Quinn latched onto him as if he were ten years younger. They stood that way for a long moment, longer than Aaron expected given Quinn’s overstimulated senses. Then Quinn let go, and Aaron stepped back too.
“I, uh, thanks,” Quinn said to the ground between them.
“You bet.”
He looked up. “Will Aunt Em get kicked out?”
“That’s up to the alpha.” He had to talk to Malachi. But how could he plead Ember’s case after what she’d done, and…why even try?
Malachi’s stance didn’t matter: Ember had already packed her bags and vacated the state. No way she would stay now. She must have believed her life in real danger from the whole pack. A tide of sorrow took him. His mate, his Ember… Quinn shot him a measuring look, no doubt catching the scent of distress. Aaron shook his head.Don’t ask, pup. Please.He resumed walking toward the yard, and Quinn followed, but putting one foot in front of the other took every ounce of concentration while the loss gripped his wolf heart.
“It’s weird,” Quinn said. “Caring about her felt different last night. It wasn’t the way I care about people when I’m, you know, me.”
Please stop talking, pup.No, he needed an anchor. He focused on Quinn. “Both forms are you.”
“You know what I mean.”
“It’s a different form of caring, but it’s not a lesser form.”
“I didn’t know I could do that. When I’m a wolf, I want to bring down a deer and eat it, but I also want people to…to be safe from me and other wolves. Even when it’s hard, like you said to Corbin. The smell was really hard, Aaron.”
“It was hard for all of us, hardest for Corbin and Nathan.”
“But they’re like twenty. I thought they were done adjusting.”
“Around eighteen, nineteen the hunting instinct gets really intense.
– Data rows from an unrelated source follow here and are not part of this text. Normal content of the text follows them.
import Summits.Ventures.PercRepro.RankLevelSetLevelSixBasisTail
import Summits.Ventures.PercRepro.RankLevelSetLevelSixCapGlue25
import Summits.Ventures.PercRepro.RankLevelSetCoreSixLowSelf
import Summits.Ventures.PercRepro.RankLevelSetLevelSixGiant
import Summits.Ventures.PercRepro.RankLevelSetLevelSixBasisRegII24

/-!
# PercRepro — REGIME II AT RANK `17` BY THE BASIS DEVICE: EVERY CORANK `d ≥ 57` (p8 g15, S3)

`proofs/SUBCLAIM-S3-p8.md` §3z⁗⁗⁗″. RankLevelSetLevelSixBasisRegII24 (p8 g10) at rank `17` (the 21-row module RankLevelSetLevelSixT21RegII with `21 → 17`, `C(n, 20) → C(n, 16)`, the threshold `n₀ = 74`, i.e. `d ≥ 57`; ratio `0.898` at `n = 74`). On the `e`-free core of rank `17` and corank `d`, `#U ≤ #{r = 6, |B| ≤ d}` and every
rank-`6` set lies in its closure of `≤ 39` points, so THE BASIS DEVICE at `c = t = 39` gives `#U ≤ G₃₉·C(n, 6)` and
`#{r = 6} ≤ G₃₉·C(n, 6)` with `G₃₉ = 91625857660/236379` (the maximum of `720·Σ_{i ∈ [6, 39]} C(m, i)/∏_{k<6} max(m − flatCap k, 1)`
over `6 ≤ m ≤ 39`, `basis_G39`); with `#{r ≤ 5}` by `ncard_eRk_le_five_le_basis` and night-1's `C(n, 21) ≤ #Y + #{r ≤ 6}`,
the cell reads `2^{23}/C(23, 6)·G₃₉·C(n, 6) + tail₅(n) + G₃₉·C(n, 6) ≤ C(n, 16)` — ONE numeral at `n₀ = 74` (ratio `0.898`)
propagated to every `n ≥ 74` by the termwise growth `C(n + 1, i)·(n − 15) ≤ C(n, i)·(n + 1)` for `i ≤ 6` against
`C(n + 1, 16)·(n − 15) = C(n, 16)·(n + 1)` (`regII_basis_17_numeral`). No cube cells, no key. Axioms: standard.
-/

open scoped Matroid

namespace PercRepro

namespace ThmN

open Set

variable {α : Type}

/-- **Termwise growth**: `C(n + 1, i)·(n − 15) ≤ C(n, i)·(n + 1)` for `i ≤ 16 ≤ n`. -/
theorem choose_succ_mul_sub_le_16 (n i : ℕ) (hi : i ≤ 16) (hn : 16 ≤ n) :
    (n + 1).choose i * (n - 15) ≤ n.choose i * (n + 1) := by
  rw [Nat.choose_mul_succ_eq n i]
  exact Nat.mul_le_mul_left _ (by omega)

/-- `C(n + 1, 16)·(n − 15) = C(n, 16)·(n + 1)` for `n ≥ 16`. -/
theorem choose_succ_mul_sub_eq_16 (n : ℕ) (hn : 16 ≤ n) :
    (n + 1).choose 16 * (n - 15) = n.choose 16 * (n + 1) := by
  rw [Nat.choose_mul_succ_eq n 16, show n + 1 - 16 = n - 15 by omega]

set_option maxHeartbeats 4000000 in
/-- **The regime-II numeral at rank `17` for every `n ≥ 74`**:
`2^{23}/C(23, 6)·G₃₉·C(n, 6) + tail₅(n) + G₃₉·C(n, 6) ≤ C(n, 16)`. -/
theorem regII_basis_17_numeral (n : ℕ) (hn : 74 ≤ n) :
    ((2 : ℚ) ^ (17 + 6) / (((17 + 6).choose 6 : ℕ) : ℚ)) * ((91625857660 / 236379 : ℚ) * ((n.choose 6 : ℕ) : ℚ)) +
      (1 + (n : ℚ) + (4 / 3 : ℚ) * ((n.choose 2 : ℕ) : ℚ) + (14 / 5 : ℚ) * ((n.choose 3 : ℕ) : ℚ) +
        (64 / 7 : ℚ) * ((n.choose 4 : ℕ) : ℚ) + (216355 / 2223 : ℚ) * ((n.choose 5 : ℕ) : ℚ)) +
      (91625857660 / 236379 : ℚ) * ((n.choose 6 : ℕ) : ℚ) ≤ ((n.choose 16 : ℕ) : ℚ) := by
  induction n, hn using Nat.le_induction with
  | base => norm_num [Nat.choose]
  | succ n hn ih =>
    obtain ⟨k, rfl⟩ : ∃ k, n = k + 74 := ⟨n - 74, by omega⟩
    have hpos : (0 : ℚ) < ((k + 59 : ℕ) : ℚ) := by positivity
    have tt : ∀ i, i ≤ 16 → (((k + 74 + 1).choose i : ℕ) : ℚ) * ((k + 59 : ℕ) : ℚ) ≤
        (((k + 74).choose i : ℕ) : ℚ) * ((k + 75 : ℕ) : ℚ) := by
      intro i hi
      have := choose_succ_mul_sub_le_16 (k + 74) i hi (by omega)
      rw [show k + 74 - 15 = k + 59 by omega, show k + 74 + 1 = k + 75 by omega] at this
      rw [show k + 74 + 1 = k + 75 by omega]
      exact_mod_cast this
    have t2 := tt 2 (by norm_num)
    have t3 := tt 3 (by norm_num)
    have t4 := tt 4 (by norm_num)
    have t5 := tt 5 (by norm_num)
    have t6 := tt 6 (by norm_num)
    have t23 : (((k + 74 + 1).choose 16 : ℕ) : ℚ) * ((k + 59 : ℕ) : ℚ) =
        (((k + 74).choose 16 : ℕ) : ℚ) * ((k + 75 : ℕ) : ℚ) := by
      have := choose_succ_mul_sub_eq_16 (k + 74) (by omega)
      rw [show k + 74 - 15 = k + 59 by omega, show k + 74 + 1 = k + 75 by omega] at this
      rw [show k + 74 + 1 = k + 75 by omega]
      exact_mod_cast this
    have tn : (1 + ((k + 74 + 1 : ℕ) : ℚ)) * ((k + 59 : ℕ) : ℚ) ≤ (1 + ((k + 74 : ℕ) : ℚ)) * ((k + 75 : ℕ) : ℚ) := by
      push_cast
      nlinarith [sq_nonneg ((k : ℚ) + 1)]
    have ih' := mul_le_mul_of_nonneg_right ih (by positivity : (0 : ℚ) ≤ ((k + 75 : ℕ) : ℚ))
    refine le_of_mul_le_mul_right ?_ hpos
    rw [t23]
    have hc : (0 : ℚ) ≤ (2 : ℚ) ^ (17 + 6) / (((17 + 6).choose 6 : ℕ) : ℚ) :=
      div_nonneg (pow_nonneg (by norm_num) _) (Nat.cast_nonneg _)
    have e6 := mul_le_mul_of_nonneg_left t6 hc
    linarith [t2, t3, t4, t5, t6, tn, ih', e6]

set_option maxHeartbeats 2000000 in
/-- **Regime II at rank `17` by the basis device**: the `e`-free core of rank `17` and corank `d ≥ 57`. -/
theorem c025_core_six_regII_basis_17 (M : Matroid α) [M.Finite] (d : ℕ) (hd : 57 ≤ d)
    (hR : M.eRank = (17 : ℕ)) (hn : M.E.ncard = 17 + d)
    (hfree : ∀ e ∈ M.E, ∃ A ⊆ M.E \ {e}, e ∉ M.closure A ∧ e ∉ M.closure ((M.E \ {e}) \ A)) :
    RLS M 17 6 := by
  classical
  have hEcard : M.ground_finite.toFinset.card = 17 + d := by
    rw [← Set.ncard_eq_toFinset_card _ M.ground_finite]; exact hn
  have hd' : M.E.encard = M.eRank + d := by
    rw [hR, ← M.ground_finite.cast_ncard_eq, hn]
    push_cast; ring
  have hfcap := flatCap_bound M hfree
  have hf6 : ∀ k : ℕ, k < 6 → ∀ X ⊆ M.E, M.eRk X ≤ (k : ℕ∞) → X.ncard ≤ flatCap k :=
    fun k hk => hfcap k (by omega)
  have h39 : ∀ X ⊆ M.E, M.eRk X ≤ 6 → X.ncard ≤ 39 := by
    intro X hX hr
    have := hfcap 6 le_rfl X hX (by exact_mod_cast hr)
    simpa [flatCap] using this
  -- every rank-`6` set lies in its closure of `≤ 39` points
  have hsub : ∀ S : Set (Set α), (∀ B ∈ S, B ⊆ M.E ∧ M.eRk B = (6 : ℕ)) →
      S ⊆ {B : Set α | B ⊆ M.E ∧ M.eRk B = ((6 : ℕ) : ℕ∞) ∧ B.ncard ≤ 39 ∧ (M.closure B).ncard ≤ 39} := by
    intro S hS B hB
    obtain ⟨hBE, hBr⟩ := hS B hB
    have hcl : (M.closure B).ncard ≤ 39 :=
      h39 _ (M.closure_subset_ground B) (by rw [M.eRk_closure_eq, hBr]; norm_num)
    refine ⟨hBE, hBr, ?_, hcl⟩
    have hfin : (M.closure B).Finite := M.ground_finite.subset (M.closure_subset_ground B)
    exact (Set.ncard_le_ncard (M.subset_closure B hBE) hfin).trans hcl
  have hdev := Matroid.ncard_eRk_eq_ncard_le_closure_le_le (M := M) 6 39 39 flatCap hf6
    (91625857660 / 236379 : ℚ) (by norm_num) basis_G39
  rw [hn] at hdev
  have hfinS : ∀ S : Set (Set α), S ⊆ {B : Set α | B ⊆ M.E} → S.Finite :=
    fun S hS => M.ground_finite.finite_subsets.subset hS
  -- (U)
  have hU1 := Matroid.topCount_le_ncard_compl (M := M) hR hd' 6
  have hUq : (Matroid.topCount M 17 6 : ℚ) ≤ (91625857660 / 236379 : ℚ) * (((17 + d).choose 6 : ℕ) : ℚ) := by
    have h1 : (Matroid.topCount M 17 6 : ℚ) ≤
        ({B : Set α | B ⊆ M.E ∧ M.eRk B = (6 : ℕ) ∧ B.ncard ≤ d}.ncard : ℚ) := by exact_mod_cast hU1
    have h2 := Set.ncard_le_ncard (hsub {B : Set α | B ⊆ M.E ∧ M.eRk B = (6 : ℕ) ∧ B.ncard ≤ d}
      (fun B hB => ⟨hB.1, hB.2.1⟩)) (hfinS _ (fun B hB => hB.1))
    have h2q : ({B : Set α | B ⊆ M.E ∧ M.eRk B = (6 : ℕ) ∧ B.ncard ≤ d}.ncard : ℚ) ≤
        ({B : Set α | B ⊆ M.E ∧ M.eRk B = ((6 : ℕ) : ℕ∞) ∧ B.ncard ≤ 39 ∧ (M.closure B).ncard ≤ 39}.ncard : ℚ) := by
      exact_mod_cast h2
    exact h1.trans (h2q.trans hdev)
  -- (A) the rank-`≤ 6` sets
  have hT5 := ncard_eRk_le_five_le_basis M hfree
  rw [hn] at hT5
  have hsp6 := ncard_eRk_le_succ_le M 5
  have h6 : ({X : Set α | X ⊆ M.E ∧ M.eRk X = ((5 + 1 : ℕ) : ℕ∞)}.ncard : ℚ) ≤
      (91625857660 / 236379 : ℚ) * (((17 + d).choose 6 : ℕ) : ℚ) := by
    have h2 := Set.ncard_le_ncard (hsub {X : Set α | X ⊆ M.E ∧ M.eRk X = ((5 + 1 : ℕ) : ℕ∞)}
      (fun B hB => ⟨hB.1, hB.2⟩)) (hfinS _ (fun B hB => hB.1))
    have h2q : ({X : Set α | X ⊆ M.E ∧ M.eRk X = ((5 + 1 : ℕ) : ℕ∞)}.ncard : ℚ) ≤
        ({B : Set α | B ⊆ M.E ∧ M.eRk B = ((6 : ℕ) : ℕ∞) ∧ B.ncard ≤ 39 ∧ (M.closure B).ncard ≤ 39}.ncard : ℚ) := by
      exact_mod_cast h2
    exact h2q.trans hdev
  have hAq : ({X : Set α | X ⊆ M.E ∧ M.eRk X ≤ ((5 + 1 : ℕ) : ℕ∞)}.ncard : ℚ) ≤
      (1 + ((17 + d : ℕ) : ℚ) + (4 / 3 : ℚ) * (((17 + d).choose 2 : ℕ) : ℚ) + (14 / 5 : ℚ) * (((17 + d).choose 3 : ℕ) : ℚ) +
        (64 / 7 : ℚ) * (((17 + d).choose 4 : ℕ) : ℚ) + (216355 / 2223 : ℚ) * (((17 + d).choose 5 : ℕ) : ℚ)) +
      (91625857660 / 236379 : ℚ) * (((17 + d).choose 6 : ℕ) : ℚ) := by
    have e1 : ({X : Set α | X ⊆ M.E ∧ M.eRk X ≤ ((5 + 1 : ℕ) : ℕ∞)}.ncard : ℚ) ≤
        ({X : Set α | X ⊆ M.E ∧ M.eRk X ≤ ((5 : ℕ) : ℕ∞)}.ncard : ℚ) +
          ({X : Set α | X ⊆ M.E ∧ M.eRk X = ((5 + 1 : ℕ) : ℕ∞)}.ncard : ℚ) := by exact_mod_cast hsp6
    exact e1.trans (add_le_add hT5 h6)
  -- (Y)
  have hY := choose_le_midCount_add_low' (M := M) (p := 17) (q := 6) (by norm_num)
  rw [hEcard] at hY
  have hYq : (((17 + d).choose (17 - 1) : ℕ) : ℚ) ≤ (Matroid.midCount M 17 6 : ℚ) +
      ({X : Set α | X ⊆ M.E ∧ M.eRk X ≤ ((5 + 1 : ℕ) : ℕ∞)}.ncard : ℚ) := by
    have : (((17 + d).choose (17 - 1) : ℕ) : ℚ) ≤ (Matroid.midCount M 17 6 : ℚ) +
        ({X : Set α | X ⊆ M.E ∧ M.eRk X ≤ (6 : ℕ)}.ncard : ℚ) := by exact_mod_cast hY
    exact this
  -- (Φ) and the numeral
  have hΦ := phiK_le_two_pow_div_six 17
  have hnum := regII_basis_17_numeral (17 + d) (by omega)
  have hU0 : (0 : ℚ) ≤ (Matroid.topCount M 17 6 : ℚ) := Nat.cast_nonneg _
  have hΦ0 : (0 : ℚ) ≤ (2 : ℚ) ^ (17 + 6) / (((17 + 6).choose 6 : ℕ) : ℚ) :=
    div_nonneg (pow_nonneg (by norm_num) _) (Nat.cast_nonneg _)
  rw [RLS_iff]
  have h17 : (17 : ℕ) - 1 = 16 := rfl
  rw [h17] at hYq
  have hstep : phiK 17 6 * (Matroid.topCount M 17 6 : ℚ) ≤
      ((2 : ℚ) ^ (17 + 6) / (((17 + 6).choose 6 : ℕ) : ℚ)) *
        ((91625857660 / 236379 : ℚ) * (((17 + d).choose 6 : ℕ) : ℚ)) := mul_le_mul hΦ hUq hU0 hΦ0
  generalize hc : (2 : ℚ) ^ (17 + 6) / (((17 + 6).choose 6 : ℕ) : ℚ) = c at hstep hnum
  generalize hA : ({X : Set α | X ⊆ M.E ∧ M.eRk X ≤ ((5 + 1 : ℕ) : ℕ∞)}.ncard : ℚ) = A at hYq hAq
  generalize hT : (1 + ((17 + d : ℕ) : ℚ) + (4 / 3 : ℚ) * (((17 + d).choose 2 : ℕ) : ℚ) +
      (14 / 5 : ℚ) * (((17 + d).choose 3 : ℕ) : ℚ) + (64 / 7 : ℚ) * (((17 + d).choose 4 : ℕ) : ℚ) +
      (216355 / 2223 : ℚ) * (((17 + d).choose 5 : ℕ) : ℚ)) = T at hnum hAq
  generalize hC6 : (91625857660 / 236379 : ℚ) * (((17 + d).choose 6 : ℕ) : ℚ) = C6 at hstep hnum hAq
  generalize hC23 : (((17 + d).choose 16 : ℕ) : ℚ) = C23 at hnum hYq
  generalize hmid : (Matroid.midCount M 17 6 : ℚ) = mid at hYq ⊢
  linarith [hstep, hnum, hYq, hAq]

end ThmN

end PercRepro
Then in a year or two, it levels out.”
Quinn frowned. “And stays leveled out?”
“Right.”
He mulled for a while. At last he said, “I protected Aunt Em. Even though I was a wolf.”
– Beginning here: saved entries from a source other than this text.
import Mathlib
import HarnessLib
import Summits.HubbardSuperconductivity.HubbardSuperconductivity.Theorems.KLProgrammeKLRegimeEngineIsoTupleExportWBase

/-!
# Route `KLProgramme` — ENGINE item stmt-HubbardSuperconductivity-20437 `KLRegimeEngineV17F2`, the (X).2 conjunct
# `∃ e, IsIsoPkgW P CF e ∧ IsoTupleLineStepW P R Q e.1 e.2.1 e.2.2` (class #6): the K4 CLOSER MODULO ONE HYPOTHESIS — an outright iso line
# at the scales `n ≥ 1` (the producer (α) in ISO currency), composed with the landed scale-`0` package

Cell gate-hubbard-kl, seat hubbard-kl-k3c2-p2 (g10; class-#6 text owner).  Pen (R59v)(B)/(F): (X).2's TEXT is frozen (p556352 names; `CF := klEngGeo8.CF`,
`Q := klEngQ9 P R`), its producer is the located risk (α), OWNER NONE before T.  ALPHA-PLAN.md (evidence on 20437) recommends that (α) land in ISO
currency — `IsoTupleLineAt L M a b P β U μ n` for `n ≥ 1` outright, under the W-Step's binders.  This file is the closer that then finishes (X).2:

* **`isoTupleLineStepW_of_isoLine`** — for ANY table `Q` and threshold `u`: an outright iso line `(a, b)` at every scale `1 ≤ n ≤ nScales β + 1` (the W-Step's
  binders; history, weighted data and earlier iso lines NOT needed) + the landed scale-`0` case (`isoTupleLineStepW_scaleZero_case`, package
  `(klIsoT⁴/2, klIsoT⁴·klScaleZeroValC R/192)`) ⟹ `IsoTupleLineStepW P R Q (max a (klIsoT⁴/2)) (max b (klIsoT⁴·klScaleZeroValC R/192)) u` (`IsoTupleLineAt.mono`);
* **`exists_isoPkgW_of_isoLine`** — with `0 < u cc` and the FIT `max a (klIsoT⁴/2) + max b (klIsoT⁴·klScaleZeroValC R/192)·Klam²·(u cc) ≤ CF/2` at every `cc`:
  `∃ e, IsIsoPkgW P CF e ∧ IsoTupleLineStepW P R Q e.1 e.2.1 e.2.2` — the (X).2 conjunct at any `(CF, Q)`, hence at the frozen `(klEngGeo8.CF, klEngQ9 P R)`;
* `exists_isoPkgW_klEngGeo8_of_isoLine` — the fit discharged at `CF := klEngGeo8.CF` for a line with `klIsoT⁴/2 ≤ a ≤ 2^26·klIsoT⁴`,
  `klIsoT⁴·klScaleZeroValC R/192 ≤ b` and a producer-chosen threshold with `b·Klam²·u cc ≤ 2^26·klIsoT⁴`: the room `2^28·klIsoT⁴ ≤ klEngGeo8.CF`
  (`two_pow_mul_klIsoT_pow_four_le_klEngGeo8_CF`) pays for both — the n = 0 base's arithmetic, as ALPHA-PLAN §1 says.

So the (X).2 residual is LITERALLY one ∀-statement (the hypothesis `hline` below).  Everything is proved; no definitions; nothing about the model is asserted
beyond these implications.
-/

noncomputable section

namespace Summit.HubbardSuperconductivity.HubbardSuperconductivity.Theorems.KLRegimeSplit

set_option linter.dupNamespace false -- summit = problem name (single-conjunct summit), D-0017

open Real Finset Literature.MathematicalPhysics.QuantumLattice Literature.Probability.LatticeModels
open Summit.HubbardSuperconductivity.HubbardSuperconductivity.Theorems.KLProgrammeLegKernels
open Summit.HubbardSuperconductivity.HubbardSuperconductivity.Theorems.DispersionFlow
open Summit.HubbardSuperconductivity.HubbardSuperconductivity.Theorems.EngineV8

/-- **The W-Step from an outright iso line at the scales `n ≥ 1`** (any table `Q`, any threshold `u`): if under the W-Step's binders every scale
`1 ≤ n ≤ nScales β + 1` has `IsoTupleLineAt L M a b P β U μ n`, then `IsoTupleLineStepW P R Q (max a (klIsoT⁴/2)) (max b (klIsoT⁴·klScaleZeroValC R/192)) u`
(`n = 0`: the landed scale-`0` package `isoTupleLineStepW_scaleZero_case`; history / weighted data / earlier iso lines are not read). -/
theorem isoTupleLineStepW_of_isoLine (P : SplitConsts) (R : RenConsts) (hP : P.WF) (hR : R.WF2) (Q : EngConsts) {a b : ℝ} (u : ℝ → ℝ)
    (hline : ∀ cc : ℝ, 0 < cc → cc ≤ klEngC₃6 P R → ∀ μ ∈ klWindowC, ∀ U : ℝ, 0 < U → U ≤ klEngU₀10 P R cc → U ≤ u cc →
      ∀ β : ℝ, klBetaMin ≤ β → β ≤ Real.exp (cc / U ^ 2) → ∀ (L M : ℕ) [NeZero L] [NeZero M], klEngL₄ P R β U ≤ L → klEngM₃ β U L ≤ M →
      ∀ n : ℕ, 1 ≤ n → n ≤ nScales β + 1 → IsKLRegime U cc (-(n : ℤ)) → FrameOK R U (nScales β) μ (klFlowFrameU L M β U μ n) →
      IsoTupleLineAt L M a b P β U μ n) :
    IsoTupleLineStepW P R Q (max a (klIsoT ^ 4 / 2)) (max b (klIsoT ^ 4 * klScaleZeroValC R / 192)) u := by
  intro G _ cc hcc hcc6 μ hμ U hU hU10 hUu β hβ hβc L M _ _ hL hM n hn hreg _ hK _ _
  rcases Nat.eq_zero_or_pos n with h0 | hpos
  · subst h0
    exact (isoTupleLineStepW_scaleZero_case P R hP hR hcc hcc6 hμ hU hU10 hβ hβc hL hM hK).mono hU.le (le_max_right _ _) (le_max_right _ _)
  · exact (hline cc hcc hcc6 μ hμ U hU hU10 hUu β hβ hβc L M hL hM n hpos hn hreg hK).mono hU.le (le_max_left _ _) (le_max_left _ _)

/-- **The (X).2 conjunct from an outright iso line + the fit** (any `CF`, any `Q`): with `0 < u cc` and
`max a (klIsoT⁴/2) + max b (klIsoT⁴·klScaleZeroValC R/192)·Klam²·(u cc) ≤ CF/2` at every `cc`, and `0 ≤ a`-or-not (the maxima are nonnegative anyway under `R.WF2`):
`∃ e, IsIsoPkgW P CF e ∧ IsoTupleLineStepW P R Q e.1 e.2.1 e.2.2`. -/
theorem exists_isoPkgW_of_isoLine (P : SplitConsts) (R : RenConsts) (hP : P.WF) (hR : R.WF2) (Q : EngConsts) {CF a b : ℝ} {u : ℝ → ℝ}
    (hupos : ∀ cc, 0 < u cc)
    (hfit : ∀ cc, max a (klIsoT ^ 4 / 2) + max b (klIsoT ^ 4 * klScaleZeroValC R / 192) * P.Klam ^ 2 * u cc ≤ CF / 2)
    (hline : ∀ cc : ℝ, 0 < cc → cc ≤ klEngC₃6 P R → ∀ μ ∈ klWindowC, ∀ U : ℝ, 0 < U → U ≤ klEngU₀10 P R cc → U ≤ u cc →
      ∀ β : ℝ, klBetaMin ≤ β → β ≤ Real.exp (cc / U ^ 2) → ∀ (L M : ℕ) [NeZero L] [NeZero M], klEngL₄ P R β U ≤ L → klEngM₃ β U L ≤ M →
      ∀ n : ℕ, 1 ≤ n → n ≤ nScales β + 1 → IsKLRegime U cc (-(n : ℤ)) → FrameOK R U (nScales β) μ (klFlowFrameU L M β U μ n) →
      IsoTupleLineAt L M a b P β U μ n) :
    ∃ e : ℝ × ℝ × (ℝ → ℝ), IsIsoPkgW P CF e ∧ IsoTupleLineStepW P R Q e.1 e.2.1 e.2.2 := by
  have hT4 : 0 ≤ klIsoT ^ 4 := pow_nonneg klIsoT_nonneg 4
  have hV0 : 0 ≤ klScaleZeroValC R := (klScaleZeroValC_pos (gfr_nonneg_of_wf2 hR 0)).le
  refine ⟨(max a (klIsoT ^ 4 / 2), max b (klIsoT ^ 4 * klScaleZeroValC R / 192), u), ⟨?_, ?_, fun cc => ⟨hupos cc, hfit cc⟩⟩,
    isoTupleLineStepW_of_isoLine P R hP hR Q u hline⟩
  · exact le_max_of_le_right (by positivity)
  · exact le_max_of_le_right (by positivity)

/-- **The (X).2 conjunct at the frozen `CF := klEngGeo8.CF` from an iso line in the n = 0 base's arithmetic** (any `Q`): if (α) delivers
`IsoTupleLineAt L M a b P β U μ n` at every `n ≥ 1` under a threshold `u` of its choice (`0 < u cc`, `b·Klam²·u cc ≤ 2^26·klIsoT⁴`), with
`klIsoT⁴/2 ≤ a ≤ 2^26·klIsoT⁴` and `klIsoT⁴·klScaleZeroValC R/192 ≤ b`, then the (X).2 conjunct holds at `(klEngGeo8.CF, Q)` — the room
`2^28·klIsoT⁴ ≤ klEngGeo8.CF` (`two_pow_mul_klIsoT_pow_four_le_klEngGeo8_CF`) pays for both terms. -/
theorem exists_isoPkgW_klEngGeo8_of_isoLine (P : SplitConsts) (R : RenConsts) (hP : P.WF) (hR : R.WF2) (Q : EngConsts) {a b : ℝ} {u : ℝ → ℝ}
    (ha : klIsoT ^ 4 / 2 ≤ a) (ha' : a ≤ 2 ^ 26 * klIsoT ^ 4) (hb : klIsoT ^ 4 * klScaleZeroValC R / 192 ≤ b)
    (hupos : ∀ cc, 0 < u cc) (hbu : ∀ cc, b * P.Klam ^ 2 * u cc ≤ 2 ^ 26 * klIsoT ^ 4)
    (hline : ∀ cc : ℝ, 0 < cc → cc ≤ klEngC₃6 P R → ∀ μ ∈ klWindowC, ∀ U : ℝ, 0 < U → U ≤ klEngU₀10 P R cc → U ≤ u cc →
      ∀ β : ℝ, klBetaMin ≤ β → β ≤ Real.exp (cc / U ^ 2) → ∀ (L M : ℕ) [NeZero L] [NeZero M], klEngL₄ P R β U ≤ L → klEngM₃ β U L ≤ M →
      ∀ n : ℕ, 1 ≤ n → n ≤ nScales β + 1 → IsKLRegime U cc (-(n : ℤ)) → FrameOK R U (nScales β) μ (klFlowFrameU L M β U μ n) →
      IsoTupleLineAt L M a b P β U μ n) :
    ∃ e : ℝ × ℝ × (ℝ → ℝ), IsIsoPkgW P klEngGeo8.CF e ∧ IsoTupleLineStepW P R Q e.1 e.2.1 e.2.2 := by
  have hCF := two_pow_mul_klIsoT_pow_four_le_klEngGeo8_CF
  have hmaxa : max a (klIsoT ^ 4 / 2) = a := max_eq_left ha
  have hmaxb : max b (klIsoT ^ 4 * klScaleZeroValC R / 192) = b := max_eq_left hb
  refine exists_isoPkgW_of_isoLine P R hP hR Q hupos (fun cc => ?_) hline
  rw [hmaxa, hmaxb]
  have h := hbu cc
  nlinarith

end Summit.HubbardSuperconductivity.HubbardSuperconductivity.Theorems.KLRegimeSplit

end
“You did. And don’t forget, you didn’t hurt your mom. You scared her, yeah. But she’s okay. That matters.”
Quinn gave a slow nod. He said nothing else as they started the three-minute drive home.
At the end of Aaron’s driveway sat a familiar car. An unexpected scent hit him, made his mouth water. Grilling steak. Halfway up the hill he caught her signature nutmeg, blended with anxiety. He wrestled his food-deprived, post-moon brain to comprehend what it all meant. Ember hadn’t left? Ember was still here?
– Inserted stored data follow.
import Summits.HubbardSuperconductivity.HubbardSuperconductivity.Theorems.AnisotropyChordTransferFibre3FinX5Eval

/-!
# Route `AnisotropyChord` / H0 rotor rung: FIN per-`L` GM₃ (X5), `L = 27` — row-C cell facts (X5, point wedges), part `p14`

Kernel facts `xcCellAnyA0 27 (49/50) 100 la lb bn tb = true` (row C of cert cells 47, 48 of `L = 27` with `b = bn/100` and the `T⁺·D` brackets `tb` exported by the row-`N₁` facts `xn27_*`): the two Green point wedges `gWedgePt` are recomputed in the kernel, the profile / gradient tables are built from them by monotonicity (`…FinX5Eval`), and g5's row-C check is decided; assembled in `…FinX5GM3TwentySeven`.
Prover seat `hubbard-h0-rotor-p3` g8; helper for piece A = stmt-HubbardSuperconductivity-23918 of rung 19089 (`--supports`, helper class).
WHAT THIS IS NOT: nothing here proves superconductivity in the Hubbard model (rotor TARGET as worded stays FALSE, g15 verdict); kernel facts for the FIN certificate of ONE conditional reduction.  Tree imports only; zero data; standard axioms.
-/

set_option linter.dupNamespace false
set_option autoImplicit false

namespace Summit.HubbardSuperconductivity.HubbardSuperconductivity.Theorems.AnisotropyChord.Transfer.Fibre3

namespace FinXD

open FinXB FinCell Hole2

set_option maxHeartbeats 4000000 in
/-- row C of cell 47 of `L = 27` (`b = 60/100`). [folklore] -/
theorem xc27_47 : xcCellAnyA0 27 (49/50 : ℚ) 100 234000943522583 239850967110648 60 ((699145909810636 : ℤ), (722633684979839 : ℤ)) = true := by decide +kernel

set_option maxHeartbeats 4000000 in
/-- row C of cell 48 of `L = 27` (`b = 60/100`). [folklore] -/
theorem xc27_48 : xcCellAnyA0 27 (49/50 : ℚ) 100 239850967110648 245847241288415 60 ((716715856609007 : ℤ), (740627843383249 : ℤ)) = true := by decide +kernel

end FinXD

end Summit.HubbardSuperconductivity.HubbardSuperconductivity.Theorems.AnisotropyChord.Transfer.Fibre3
Before he finished parking, Quinn leaped out and loped to the door and into the house.
“Aunt Em!”
Aaron parked and followed the pup. “Ember?”
She stood over the stove, minding two skillets, one of which sizzled, a spatula occupying each hand. “Um, hi.”
Not gone. Here. She hadn’t left him. Even when she had good reason to.
Aaron wanted to do nothing less than barrel into the kitchen and take her in his arms, press her to his chest, inhale the unique nutmeg fragrance of Ember. He wanted to bury his face in her hair and cup the back of her head in his hand. He wanted to kiss her, hard.
But he could do none of these things, because she’d seen the animal beneath the full moon. She had seen his black fur, his fangs, his four-legged gait. She had heard him howl. She would eschew his touch; no doubt about that.
So he stood still. “Ember.”
She stood at the stove, both spatulas dangling from her hands, staring at him with less revulsion than she had a right to, maybe with no revulsion at all as long as he kept his distance. That was something.
Quinn took the implements from her hands, turned to the stove, and began moving the eggs around the skillet. The sizzling sound grew louder for a second as he flipped one of the steak slabs.